YOUR OBJECTIVE
Beginning with the first line of the entries below, quote each line until you reach and include the line with "(hσ : ∀ F : 𝓢((Fin".

(Stored data entries)
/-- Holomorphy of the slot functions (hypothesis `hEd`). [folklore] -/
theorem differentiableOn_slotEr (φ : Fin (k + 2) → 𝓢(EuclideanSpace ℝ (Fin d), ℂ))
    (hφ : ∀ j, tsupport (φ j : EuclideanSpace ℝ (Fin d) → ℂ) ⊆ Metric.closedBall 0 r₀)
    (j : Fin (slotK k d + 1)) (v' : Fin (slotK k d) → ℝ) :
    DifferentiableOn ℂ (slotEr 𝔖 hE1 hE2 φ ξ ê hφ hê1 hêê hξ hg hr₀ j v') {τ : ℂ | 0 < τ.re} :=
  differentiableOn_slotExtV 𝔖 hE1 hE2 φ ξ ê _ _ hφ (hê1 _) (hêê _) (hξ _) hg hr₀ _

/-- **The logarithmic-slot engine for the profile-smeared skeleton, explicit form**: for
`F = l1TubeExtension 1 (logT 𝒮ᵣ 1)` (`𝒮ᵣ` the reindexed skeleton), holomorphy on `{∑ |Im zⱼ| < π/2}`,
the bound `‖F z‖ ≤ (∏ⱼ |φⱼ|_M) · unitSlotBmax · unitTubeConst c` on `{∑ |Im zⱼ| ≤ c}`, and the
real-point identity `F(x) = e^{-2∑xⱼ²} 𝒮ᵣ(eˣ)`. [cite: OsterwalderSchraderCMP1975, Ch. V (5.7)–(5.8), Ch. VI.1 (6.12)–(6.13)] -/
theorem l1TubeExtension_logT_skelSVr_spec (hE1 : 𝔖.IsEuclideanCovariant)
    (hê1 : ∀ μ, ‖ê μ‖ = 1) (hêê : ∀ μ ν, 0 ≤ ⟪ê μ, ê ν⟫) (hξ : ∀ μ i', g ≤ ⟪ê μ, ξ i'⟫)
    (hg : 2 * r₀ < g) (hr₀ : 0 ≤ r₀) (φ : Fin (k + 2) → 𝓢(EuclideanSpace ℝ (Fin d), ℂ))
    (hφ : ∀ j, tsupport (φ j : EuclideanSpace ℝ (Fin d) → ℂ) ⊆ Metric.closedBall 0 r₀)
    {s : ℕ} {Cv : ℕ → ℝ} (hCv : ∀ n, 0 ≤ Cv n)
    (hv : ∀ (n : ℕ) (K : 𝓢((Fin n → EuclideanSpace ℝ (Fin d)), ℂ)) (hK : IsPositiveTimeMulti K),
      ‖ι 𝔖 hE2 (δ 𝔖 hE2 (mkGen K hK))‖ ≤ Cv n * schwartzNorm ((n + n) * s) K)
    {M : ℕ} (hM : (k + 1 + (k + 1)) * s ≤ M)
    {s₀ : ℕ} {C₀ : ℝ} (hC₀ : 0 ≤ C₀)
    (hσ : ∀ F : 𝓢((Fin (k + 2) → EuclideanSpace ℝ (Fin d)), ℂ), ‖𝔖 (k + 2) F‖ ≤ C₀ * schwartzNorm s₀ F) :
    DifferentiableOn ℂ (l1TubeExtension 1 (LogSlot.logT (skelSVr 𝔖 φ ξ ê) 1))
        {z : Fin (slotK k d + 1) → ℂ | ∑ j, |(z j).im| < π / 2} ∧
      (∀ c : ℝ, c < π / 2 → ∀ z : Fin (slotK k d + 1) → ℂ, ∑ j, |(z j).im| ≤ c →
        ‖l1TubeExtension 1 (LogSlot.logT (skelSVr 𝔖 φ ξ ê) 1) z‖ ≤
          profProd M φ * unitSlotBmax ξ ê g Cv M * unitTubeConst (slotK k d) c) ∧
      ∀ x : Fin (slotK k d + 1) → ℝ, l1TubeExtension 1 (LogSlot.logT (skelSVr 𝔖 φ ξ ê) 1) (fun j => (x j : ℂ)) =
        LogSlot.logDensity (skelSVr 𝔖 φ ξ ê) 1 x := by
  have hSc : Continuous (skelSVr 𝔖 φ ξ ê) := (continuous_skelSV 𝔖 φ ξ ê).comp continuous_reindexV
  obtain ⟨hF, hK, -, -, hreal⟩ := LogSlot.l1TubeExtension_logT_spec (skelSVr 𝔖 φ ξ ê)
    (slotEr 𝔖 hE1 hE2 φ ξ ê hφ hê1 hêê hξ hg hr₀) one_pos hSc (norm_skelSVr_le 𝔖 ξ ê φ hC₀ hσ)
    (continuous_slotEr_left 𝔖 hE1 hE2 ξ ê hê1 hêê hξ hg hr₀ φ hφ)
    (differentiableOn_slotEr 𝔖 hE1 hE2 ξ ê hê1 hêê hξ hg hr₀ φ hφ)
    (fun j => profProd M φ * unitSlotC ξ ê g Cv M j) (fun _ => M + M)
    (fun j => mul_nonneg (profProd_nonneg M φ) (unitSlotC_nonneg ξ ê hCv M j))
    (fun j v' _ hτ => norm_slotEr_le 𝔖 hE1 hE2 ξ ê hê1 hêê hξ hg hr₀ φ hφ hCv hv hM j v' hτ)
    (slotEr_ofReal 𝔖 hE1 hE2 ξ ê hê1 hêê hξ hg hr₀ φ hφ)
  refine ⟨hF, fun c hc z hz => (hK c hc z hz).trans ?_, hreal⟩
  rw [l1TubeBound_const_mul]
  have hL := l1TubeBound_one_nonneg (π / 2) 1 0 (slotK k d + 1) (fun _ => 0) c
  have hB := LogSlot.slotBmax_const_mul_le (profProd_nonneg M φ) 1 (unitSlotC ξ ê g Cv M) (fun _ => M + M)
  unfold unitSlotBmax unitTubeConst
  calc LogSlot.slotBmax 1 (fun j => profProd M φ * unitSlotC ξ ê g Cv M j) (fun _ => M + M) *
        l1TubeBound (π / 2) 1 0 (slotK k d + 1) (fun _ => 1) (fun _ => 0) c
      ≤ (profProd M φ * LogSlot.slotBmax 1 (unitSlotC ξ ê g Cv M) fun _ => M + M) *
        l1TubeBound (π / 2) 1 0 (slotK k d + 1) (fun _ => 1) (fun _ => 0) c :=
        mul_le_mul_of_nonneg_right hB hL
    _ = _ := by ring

RESPONSE
/-- Holomorphy of the slot functions (hypothesis `hEd`). [folklore] -/
theorem differentiableOn_slotEr (φ : Fin (k + 2) → 𝓢(EuclideanSpace ℝ (Fin d), ℂ))
    (hφ : ∀ j, tsupport (φ j : EuclideanSpace ℝ (Fin d) → ℂ) ⊆ Metric.closedBall 0 r₀)
    (j : Fin (slotK k d + 1)) (v' : Fin (slotK k d) → ℝ) :
    DifferentiableOn ℂ (slotEr 𝔖 hE1 hE2 φ ξ ê hφ hê1 hêê hξ hg hr₀ j v') {τ : ℂ | 0 < τ.re} :=
  differentiableOn_slotExtV 𝔖 hE1 hE2 φ ξ ê _ _ hφ (hê1 _) (hêê _) (hξ _) hg hr₀ _

/-- **The logarithmic-slot engine for the profile-smeared skeleton, explicit form**: for
`F = l1TubeExtension 1 (logT 𝒮ᵣ 1)` (`𝒮ᵣ` the reindexed skeleton), holomorphy on `{∑ |Im zⱼ| < π/2}`,
the bound `‖F z‖ ≤ (∏ⱼ |φⱼ|_M) · unitSlotBmax · unitTubeConst c` on `{∑ |Im zⱼ| ≤ c}`, and the
real-point identity `F(x) = e^{-2∑xⱼ²} 𝒮ᵣ(eˣ)`. [cite: OsterwalderSchraderCMP1975, Ch. V (5.7)–(5.8), Ch. VI.1 (6.12)–(6.13)] -/
theorem l1TubeExtension_logT_skelSVr_spec (hE1 : 𝔖.IsEuclideanCovariant)
    (hê1 : ∀ μ, ‖ê μ‖ = 1) (hêê : ∀ μ ν, 0 ≤ ⟪ê μ, ê ν⟫) (hξ : ∀ μ i', g ≤ ⟪ê μ, ξ i'⟫)
    (hg : 2 * r₀ < g) (hr₀ : 0 ≤ r₀) (φ : Fin (k + 2) → 𝓢(EuclideanSpace ℝ (Fin d), ℂ))
    (hφ : ∀ j, tsupport (φ j : EuclideanSpace ℝ (Fin d) → ℂ) ⊆ Metric.closedBall 0 r₀)
    {s : ℕ} {Cv : ℕ → ℝ} (hCv : ∀ n, 0 ≤ Cv n)
    (hv : ∀ (n : ℕ) (K : 𝓢((Fin n → EuclideanSpace ℝ (Fin d)), ℂ)) (hK : IsPositiveTimeMulti K),
      ‖ι 𝔖 hE2 (δ 𝔖 hE2 (mkGen K hK))‖ ≤ Cv n * schwartzNorm ((n + n) * s) K)
    {M : ℕ} (hM : (k + 1 + (k + 1)) * s ≤ M)
    {s₀ : ℕ} {C₀ : ℝ} (hC₀ : 0 ≤ C₀)
    (hσ : ∀ F : 𝓢((Fin (k + 2) → EuclideanSpace ℝ (Fin d)), ℂ), ‖𝔖 (k + 2) F‖ ≤ C₀ * schwartzNorm s₀ F) :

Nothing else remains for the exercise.